Who do we descend from, Croats, Serbs, Zahumljani/Neretljani or some unknown Slavic tribe doesn't bother me, and probably we will not find out soon.
Whoever those Slavs are I am fine with and happy to have such paternal ydna, and their origin won't change or threaten who I am :)

Aspirin
05-16-2020, 06:35 PM
What could be the reason for that? Maybe there was an early contact between Romanians and Serbs, and then later Romanians called any Slavic group "Serb" ?

Nobody called every Slavic population Serbs here. The term Serb indeed had a very broad meaning, but was applied only for Southern Slavs who came here (Serbs, Bulgarians, Macedonians, Montenegrins). Eastern Slavs were allways called Russians (Ukrainians as a etnicity didn't existed till second half of 19th century).

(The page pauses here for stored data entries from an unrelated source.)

import Mathlib
import HarnessLib
import Summits.HubbardSuperconductivity.HubbardSuperconductivity.Theorems.KLProgrammeKLRegimeEnginePairTransferMemberResolvedDefect
import Summits.HubbardSuperconductivity.HubbardSuperconductivity.Theorems.KLProgrammeKLRegimeEnginePairTransferMemberDefectDiffClasses

/-!
# Route `KLProgramme` — ENGINE child gen 8 (stmt-HubbardSuperconductivity-20437 `KLRegimeEngineV17F2`), skeleton v2 class #5 rev 3: the DIFFERENCE of two members' PINNED
# Riccati defects, keyed on the model and SPLIT into `D`-carrying classes — **`klmd_pinnedDefect_sub_eq`**
# (cell gate-hubbard-kl, seat hubbard-kl-k3c1-p1 g13, technique «composed-map remainder propagation»; = `klmd_pinnedDefect_eq_resolved` ×2 + `…MemberDefectDiffClasses`)

WHY.  Rows 29/30 of KLTC-INDEX v9.1 (`pairTransferRelResIdx_family_succ_of_analytic_split`, `…Step7AnalyticModel`) take the RELATIVE source of the class-#5 STEP as ONE row
`‖(S_j − S_{j′})(t)(x,y)‖ ≤ ξΔ`, `Sᵢ = Ȧᵢ + Aᵢ·diag ḃᵢ·Aᵢ` the PINNED Riccati defects of the two members `s_{n+1,j} | s_{n+1,j′}` of frame `K_{n+1}`.  Located reading
«(ξΔ)-TRIANGLE» (k3c1-p1 g13): the triangle route through the ladder (`klmf_defect_sub_le`) leaves the un-gained term `mA²·Σ‖ḃ_j − ḃ_{j′}‖ ≍ mA²·O(10³)·ms`, which is
not n-uniformly inside the slice ROOM `θ·r·(KlamU)²·(2⁻ⁿ + 3/L + …)·ms`; the cure is to subtract the ladder EXACTLY in each member (`klmd_pinnedDefect_eq_resolved`) and to
difference the RESOLVED classes (`klmd_phd_sub_eq` & co.).  This file is that composition, keyed on the model:
**`klmd_pinnedDefect_sub_eq`** — for two members `ψ₁ ψ₂` (even in the frequency) of the same frame `K`, slice `n+1`, pair momentum `Qm`:
`(S₁ − S₂)(t)(x,y) = 𝟙_ball·((Λ_{n+1}−Λₙ)·[−½(Hd₁ − Hd₂) − (βL²)⁻³((SD₁ + SD₂) − (SX₁ + SX₂) − 2(S6₁ + S6₂))] + (SL₁ + SL₂))` where, EXACTLY and with
`D = ψ₁ − ψ₂` LITERAL: `SD₁/SX₁/S6₁` = ph-direct / ph-crossed / 6–2 sums with the `D`-WEIGHT (`D`-line against the slice line `ẇ` at transfer `x − y` / `x + y − Qm` /
born overlap) on member-1 kernels; `SD₂/SX₂/S6₂` = member-2 weights against the DIFFERENCE of the two carriers' kernels (`V₁V₁ − V₂V₂`, `V6₁Sg₁ − V6₂Sg₂`; each
`= (e^{Δ_{S_D}} − 1)`-type by `klmf_vertexFn_carrier_sub_eq`); `SL₁` = the `D`-rung rate (`B(ẇ,D)`-type) against member-1's localisation kernel; `SL₂` = member-2's rate
against the difference of the localisation kernels.  For the family pair `D = s_{n+1,j} − s_{n+1,j′} = s_{j′,j}` (`softSymbolCompl_sub_compl`) — a deep complementary
shell of index mass `klIdxMass n j′` (`klSoftMass_compl_sub_compl_le_klIdxMass`).  The norm door on nine rows is `klmd_defectDiff_le_rows` (companion file).
Exact algebra over landed identities; the SIZE of every class stays the analytic lanes' ((c) closer / k3c2-p2 / class #1); nothing asserts (X).3, (c), K3 or
superconductivity.  0 kit · 0 lit.
-/

noncomputable section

The reason why the language was named sometimes Serbian, I think it's because of strong cultural and religious ties with Balkan Slavs, despite of our location in Eastern Europe near the Eastern Slavs, and far away from the most Southern Slavs.

It is known, what in late 14th century, Serbs were the most influential Slavic people in the Balkans, some Serbian monks came here, so this can be another reason. Contection with the Balkans is seen in local religious architecture too, Old Russian influence is absent in Medieval Moldavian architecture.